* _Problem to solve_:
Only one span of the listing below should come back. It runs from the line with "(hθ1 : ∀ z : CBall" through the line with "(hjC : (algebraMap", and each of its lines must be reproduced exactly.

### Source data ###

set_option maxHeartbeats 1600000 in
/-- ★★★ **The same package WITH THE MOMENTS** (de Shalit II.4.12 (29)–(31) with II.4.7 (16)–(17)): under the frame of
`exists_ellipticUnitsLocalMeasure_of_principal_split`, the discharged data and the measure `μ` satisfy, for every admissible principal
twist `𝔠 = (c)` and every `k` with `κ(g_𝔠)^{k+1} ≠ N𝔠` in `ℂ₂`:
**`∫_G κ^{k+1} dμ = (κ(g_𝔠)^{k+1} − N𝔠)⁻¹ · Σ_{c' ∈ G/U_0} κ(r_{c'})^{k+1} · [S⁰] D^k H_{r_{c'}⁻¹ • e(𝔠)}`** (`κ = κ_v⁻¹` in `ℤ₂`) — the conclusion of
`integral_character_pow_succ_ellipticUnitsLocal` (cf2c-w4 g10, L6) VERBATIM for the discharged data: the LEFT side of de Shalit's (17)/(36)
at one `𝔓` modulo the four prints ONLY (the right side, Eisenstein numbers = `L`-values, II.4.9–4.10, is not here).
[cite: deShalit1987, II.4.12 (29)–(31) (p. 67–69), II.4.7 (16)–(17) (p. 60), I.3.5 (11) (p. 18)] -/
theorem exists_ellipticUnitsLocalMeasure_moments_of_principal_split
    (h24i : DeShalit1987.prop24_i_mem_rayClassField) (h24ii : DeShalit1987.prop24_ii_galoisAction)
    (h24iii : DeShalit1987.prop24_iii_unit) (h25 : DeShalit1987.prop25_i_normRelation)
    (hK : IsImaginaryQuadratic K) (ι : K →+* ℂ)
    (h𝔪0 : 𝔪 ≠ ⊥) (h𝔪1 : 𝔪 ≠ ⊤) (hw : ∀ u : (𝓞 K)ˣ, (u : 𝓞 K) - 1 ∈ 𝔪 → u = 1)
    (h𝔪σ : ∀ (σ : 𝓞 K ≃+* 𝓞 K) (y : 𝓞 K), y ∈ 𝔪 → σ y ∈ 𝔪)
    (hv2 : ((2 : ℕ) : 𝓞 K) ∈ v.asIdeal) (hvbar2 : ((2 : ℕ) : 𝓞 K) ∈ vbar.asIdeal) (hne : vbar ≠ v) (hv : ¬ 𝔪 ≤ v.asIdeal)
    {α₀ : 𝓞 K} (hv0 : v.asIdeal = Ideal.span {α₀}) :
    ∃ (hq : residueFieldCard (v.adicCompletion K) = 2)
      (h2 : (valuation (v.adicCompletion K)).IsUniformizer ((((2 : ℕ) : 𝒪[v.adicCompletion K]) : v.adicCompletion K)))
      (u : 𝒪[v.adicCompletion K]ˣ)
      (α : 𝓞 K) (hα0 : α ≠ 0) (hα𝔪 : α - 1 ∈ 𝔪) (hαw : ∀ w : HeightOneSpectrum (𝓞 K), w ≠ v → α ∉ w.asIdeal)
      (f : ℕ) (hαπ : ((α : K) : v.adicCompletion K) =
        ((((u : 𝒪[v.adicCompletion K]) * ((2 : ℕ) : 𝒪[v.adicCompletion K]) : 𝒪[v.adicCompletion K]) : v.adicCompletion K)) ^ f)
      (E : IntermediateField (v.adicCompletion K) (AlgebraicClosure (v.adicCompletion K)))
      (_ : FiniteDimensional (v.adicCompletion K) E) (_ : IsGalois (v.adicCompletion K) E) (hE : E ≤ maxUnramified (v.adicCompletion K))
      (hdegE : ∀ w : WeilGroup (v.adicCompletion K),
        WeilGroup.toAbsGalois (v.adicCompletion K) w ∈ E.fixingSubgroup → (f : ℤ) ∣ WeilGroup.deg w)
      (σ₀ : absoluteGaloisGroup (v.adicCompletion K)) (hσ₀ : IsAbsArithFrob σ₀)
      (ε : (maxUnramifiedCompletion (v.adicCompletion K))ˣ)
      (hε : maxUnramifiedCompletion.galAut (v.adicCompletion K) σ₀ (ε : maxUnramifiedCompletion (v.adicCompletion K)) =
        algebraMap 𝒪[v.adicCompletion K] (maxUnramifiedCompletion (v.adicCompletion K)) (u : 𝒪[v.adicCompletion K]) *
          (ε : maxUnramifiedCompletion (v.adicCompletion K)))
      (θ : CompletedAlgClosure (v.adicCompletion K) →+* ℂ_[2]) (_ : Continuous θ)
      (hθ1 : ∀ z : CBall (v.adicCompletion K), ‖θ (z : CompletedAlgClosure (v.adicCompletion K))‖ ≤ 1)
      (_ : ∀ ζ' : ℂ_[2], (∃ n : ℕ, ζ' ^ 2 ^ n = 1) →
        ∃ ζ : CompletedAlgClosure (v.adicCompletion K), (∃ n : ℕ, ζ ^ 2 ^ n = 1) ∧ θ ζ = ζ')
      (j : unitBall E →+* UnrCoeff (v.adicCompletion K))
      (_ : j.comp (algebraMap (LTCoeff (v.adicCompletion K)) (unitBall E)) =
        (intToUnrCoeff (v.adicCompletion K)).comp (LTCoeff.of (v.adicCompletion K)).symm.toRingHom)
      (hjC : (algebraMap (UnrCoeff (v.adicCompletion K)) (CBall (v.adicCompletion K))).comp j = unitBallToCBall E)
      (e₂ : v.adicCompletionIntegers K ≃+* ℤ_[2])
      (_ : ∀ a : 𝒪[v.adicCompletion K], (θ.comp ((CBall (v.adicCompletion K)).subtype.comp
          (algebraMap (UnrCoeff (v.adicCompletion K)) (CBall (v.adicCompletion K))))) (intToUnrCoeff (v.adicCompletion K) a) =
        padicIntCast ℂ_[2] (((e₂ : v.adicCompletionIntegers K →+* ℤ_[2]).comp
          (integerEquivAdicCompletionIntegers v).toRingHom) a))
      (ψ : (n : ℕ) → ↥(absRestrictNormalHom (rayClassField K 𝔪)).ker ⧸ (rayAdicTower (𝔪 := 𝔪) h𝔪0 v).U n → ZMod (2 ^ (n + 1)))
      (hψ : ∀ (n : ℕ) (g : ↥(absRestrictNormalHom (rayClassField K 𝔪)).ker), g ∈ (rayAdicTower (𝔪 := 𝔪) h𝔪0 v).U 0 →
        ψ n ((rayAdicTower (𝔪 := 𝔪) h𝔪0 v).proj n g) =
          PadicInt.toZModPow (n + 1) ((((Units.map (e₂ : v.adicCompletionIntegers K →+* ℤ_[2]).toMonoidHom).comp
            (rayAdicCharacter h𝔪0 hv hw))⁻¹ g : ℤ_[2]ˣ) : ℤ_[2]))
      (g : {c : 𝓞 K // c ≠ 0 ∧ c - 1 ∈ 𝔪 ∧ IsCoprime (Ideal.span {c}) (𝔪 * v.asIdeal)} →
        ↥(absRestrictNormalHom (rayClassField K 𝔪)).ker)
      (_ : ∀ (c : {c : 𝓞 K // c ≠ 0 ∧ c - 1 ∈ 𝔪 ∧ IsCoprime (Ideal.span {c}) (𝔪 * v.asIdeal)}) (m : ℕ),
        absRestrictNormalHom (rayClassField K (𝔪 * v.asIdeal ^ (m + 1))) (g c : absoluteGaloisGroup K) =
          artinSymbol (galFrob K (rayClassField K (𝔪 * v.asIdeal ^ (m + 1)))) (Ideal.span {c.1}))
      (x : ∀ (_ : {c : 𝓞 K // c ≠ 0 ∧ c - 1 ∈ 𝔪 ∧ IsCoprime (Ideal.span {c}) (𝔪 * v.asIdeal)}) (m : ℕ),
        rayClassField K (𝔪 * v.asIdeal ^ (m + 1)))
      (hx : ∀ (c : {c : 𝓞 K // c ≠ 0 ∧ c - 1 ∈ 𝔪 ∧ IsCoprime (Ideal.span {c}) (𝔪 * v.asIdeal)}) (m : ℕ),
        IsThetaValueOne ι (𝔪 * v.asIdeal ^ (m + 1)) (Ideal.span {c.1})
          (algClosureEmb ι ((x c m : rayClassField K (𝔪 * v.asIdeal ^ (m + 1))) : AlgebraicClosure K)))
      (_ : ∀ n, ((rayAdicTower (𝔪 := 𝔪) h𝔪0 v).U n).Normal),
    letI := rayAction h𝔪0 hv hw (isUniformizer_unit_mul h2 u) E hE
    ∃ μ : GroupDistribution (rayAdicTower (𝔪 := 𝔪) h𝔪0 v) ℂ_[2], μ.bound = 1 ∧
      (∀ (c : {c : 𝓞 K // c ≠ 0 ∧ c - 1 ∈ 𝔪 ∧ IsCoprime (Ideal.span {c}) (𝔪 * v.asIdeal)}) (n : ℕ)
        (b : ↥(absRestrictNormalHom (rayClassField K 𝔪)).ker ⧸ (rayAdicTower (𝔪 := 𝔪) h𝔪0 v).U n),
        (twisting (g c) (Ideal.absNorm (Ideal.span {c.1}) : ℂ_[2]) μ).μ n b =
        (GroupDistribution.induce
          (fun β : RelNormCoherentUnits (isUniformizer_unit_mul h2 u) E ↦
            (GroupDistribution.comap (restrictUnits ((invAmice₁ 2 ((PowerSeries.subst (compSeriesC h2 hσ₀ u hε)
              ((relTildeSeries (isUniformizer_unit_mul h2 u) E hq hE hσ₀
                (LTCoeff.of (v.adicCompletion K) (u : 𝒪[v.adicCompletion K])) β).map j)).map
              (θ.comp ((CBall (v.adicCompletion K)).subtype.comp
                (algebraMap (UnrCoeff (v.adicCompletion K)) (CBall (v.adicCompletion K))))))
              (norm_coeff_relSeries_le_one hq h2 u E hE hσ₀ hε θ hθ1 j hjC β)).density
              (ProfiniteTower.padicInt_isUniform 2) (unitInv ℂ_[2]) uniformContinuous_unitInv norm_unitInv_le))
              ψ ((rayAdicTower (𝔪 := 𝔪) h𝔪0 v).cellMap_trans (((Units.map (e₂ : v.adicCompletionIntegers K →+* ℤ_[2]).toMonoidHom).comp (rayAdicCharacter h𝔪0 hv hw))⁻¹) ψ hψ)
              ((rayAdicTower (𝔪 := 𝔪) h𝔪0 v).cellMap_injective (((Units.map (e₂ : v.adicCompletionIntegers K →+* ℤ_[2]).toMonoidHom).comp (rayAdicCharacter h𝔪0 hv hw))⁻¹)
                (mem_rayAdicTower_iff_inv h𝔪0 h𝔪0 hv hw e₂ le_rfl hv) ψ hψ)
              ((rayAdicTower (𝔪 := 𝔪) h𝔪0 v).cellMap_fiberSurj (((Units.map (e₂ : v.adicCompletionIntegers K →+* ℤ_[2]).toMonoidHom).comp (rayAdicCharacter h𝔪0 hv hw))⁻¹)
                (mem_rayAdicTower_iff_inv h𝔪0 h𝔪0 hv hw e₂ le_rfl hv)
                (exists_toZModPow_padicRayAdicCharacter_inv_eq h𝔪0 h𝔪0 hv hw e₂ le_rfl hv) ψ hψ)))
          zero_le_one (fun _ ↦ le_rfl)
          (ellipticUnitsLocal h24iii h25 hK ι h𝔪0 h𝔪1 hv hw (isUniformizer_unit_mul h2 u) hα0 hα𝔪 hαw hαπ E hE hdegE
    (mt Ideal.span_singleton_eq_bot.mp c.2.1) c.2.2.2 (x c) (hx c))).μ n b) ∧
      ∀ (c : {c : 𝓞 K // c ≠ 0 ∧ c - 1 ∈ 𝔪 ∧ IsCoprime (Ideal.span {c}) (𝔪 * v.asIdeal)}) (k : ℕ),
        padicIntCast ℂ_[2] (((((Units.map (e₂ : v.adicCompletionIntegers K →+* ℤ_[2]).toMonoidHom).comp (rayAdicCharacter h𝔪0 hv hw))⁻¹) (g c) : ℤ_[2]) ^ (k + 1)) ≠ (Ideal.absNorm (Ideal.span {c.1}) : ℂ_[2]) →
        μ.integral (fun σ ↦ padicIntCast ℂ_[2] (((((Units.map (e₂ : v.adicCompletionIntegers K →+* ℤ_[2]).toMonoidHom).comp (rayAdicCharacter h𝔪0 hv hw))⁻¹) σ : ℤ_[2]) ^ (k + 1))) =
          (padicIntCast ℂ_[2] (((((Units.map (e₂ : v.adicCompletionIntegers K →+* ℤ_[2]).toMonoidHom).comp (rayAdicCharacter h𝔪0 hv hw))⁻¹) (g c) : ℤ_[2]) ^ (k + 1)) - (Ideal.absNorm (Ideal.span {c.1}) : ℂ_[2]))⁻¹ *
            ∑ c' ∈ (rayAdicTower (𝔪 := 𝔪) h𝔪0 v).cells 0,
              padicIntCast ℂ_[2] (((((Units.map (e₂ : v.adicCompletionIntegers K →+* ℤ_[2]).toMonoidHom).comp (rayAdicCharacter h𝔪0 hv hw))⁻¹) ((rayAdicTower (𝔪 := 𝔪) h𝔪0 v).repr 0 c') : ℤ_[2]) ^ (k + 1)) *
              PowerSeries.constantCoeff (mahlerD^[k] ((PowerSeries.subst (compSeriesC h2 hσ₀ u hε)
                ((relTildeSeries (isUniformizer_unit_mul h2 u) E hq hE hσ₀ (LTCoeff.of (v.adicCompletion K) (u : 𝒪[v.adicCompletion K]))
                  (((rayAdicTower (𝔪 := 𝔪) h𝔪0 v).repr 0 c')⁻¹ • (ellipticUnitsLocal h24iii h25 hK ι h𝔪0 h𝔪1 hv hw
                    (isUniformizer_unit_mul h2 u) hα0 hα𝔪 hαw hαπ E hE hdegE
                    (mt Ideal.span_singleton_eq_bot.mp c.2.1) c.2.2.2 (x c) (hx c)))).map j)).map
                (θ.comp ((CBall (v.adicCompletion K)).subtype.comp
                  (algebraMap (UnrCoeff (v.adicCompletion K)) (CBall (v.adicCompletion K))))))) := by
  obtain ⟨hq, h2, u, α, hα0, hα𝔪, hαw, f, hαπ, E, hfd, hgal, hE, hdegE, σ₀, hσ₀, ε, hε, θ, hθc, hθ1, hθζ, j, hj, hjC, e₂, hΘe, ψ, hψ,
    g, hg, x, hx, hN, μ, hμ1, hμ⟩ :=
    exists_ellipticUnitsLocalMeasure_of_principal_split h24i h24ii h24iii h25 hK ι h𝔪0 h𝔪1 hw h𝔪σ hv2 hvbar2 hne hv hv0
  refine ⟨hq, h2, u, α, hα0, hα𝔪, hαw, f, hαπ, E, hfd, hgal, hE, hdegE, σ₀, hσ₀, ε, hε, θ, hθc, hθ1, hθζ, j, hj, hjC, e₂, hΘe, ψ, hψ,
    g, hg, x, hx, hN, μ, hμ1, hμ, fun c k hck ↦ integral_character_pow_succ_ellipticUnitsLocal (h24iii := h24iii) (h25 := h25) (hK := hK) (ι := ι) (h𝔪0 := h𝔪0)
    (h𝔪1 := h𝔪1) (hv := hv) (hw := hw) (hq := hq) (h2 := h2) (u := u) (hα0 := hα0) (hα𝔪 := hα𝔪) (hαw := hαw) (hαπ := hαπ)
    (E := E) (hE := hE) (hdegE := hdegE) (hσ₀ := hσ₀) (hε := hε) (θ := θ) (hθc := hθc) (hθ1 := hθ1) (hθζ := hθζ) (j := j)
    (hjC := hjC) (e₂ := e₂) (ψ := ψ) (hψ := hψ)
    (idl := fun c : {c : 𝓞 K // c ≠ 0 ∧ c - 1 ∈ 𝔪 ∧ IsCoprime (Ideal.span {c}) (𝔪 * v.asIdeal)} ↦ Ideal.span {c.1})
    (hidl0 := fun c ↦ mt Ideal.span_singleton_eq_bot.mp c.2.1) (hidlc := fun c ↦ c.2.2.2) (g := g) (x := x) (hx := hx)
    μ hμ c k hck⟩

end Discharged

end Summit.BirchSwinnertonDyer.BirchSwinnertonDyer.Theorems.PrintCf2.EllipticUnitsLocal.Discharged

end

###

* _Problem solution_:
      (hθ1 : ∀ z : CBall (v.adicCompletion K), ‖θ (z : CompletedAlgClosure (v.adicCompletion K))‖ ≤ 1)
      (_ : ∀ ζ' : ℂ_[2], (∃ n : ℕ, ζ' ^ 2 ^ n = 1) →
        ∃ ζ : CompletedAlgClosure (v.adicCompletion K), (∃ n : ℕ, ζ ^ 2 ^ n = 1) ∧ θ ζ = ζ')
      (j : unitBall E →+* UnrCoeff (v.adicCompletion K))
      (_ : j.comp (algebraMap (LTCoeff (v.adicCompletion K)) (unitBall E)) =
        (intToUnrCoeff (v.adicCompletion K)).comp (LTCoeff.of (v.adicCompletion K)).symm.toRingHom)
      (hjC : (algebraMap (UnrCoeff (v.adicCompletion K)) (CBall (v.adicCompletion K))).comp j = unitBallToCBall E)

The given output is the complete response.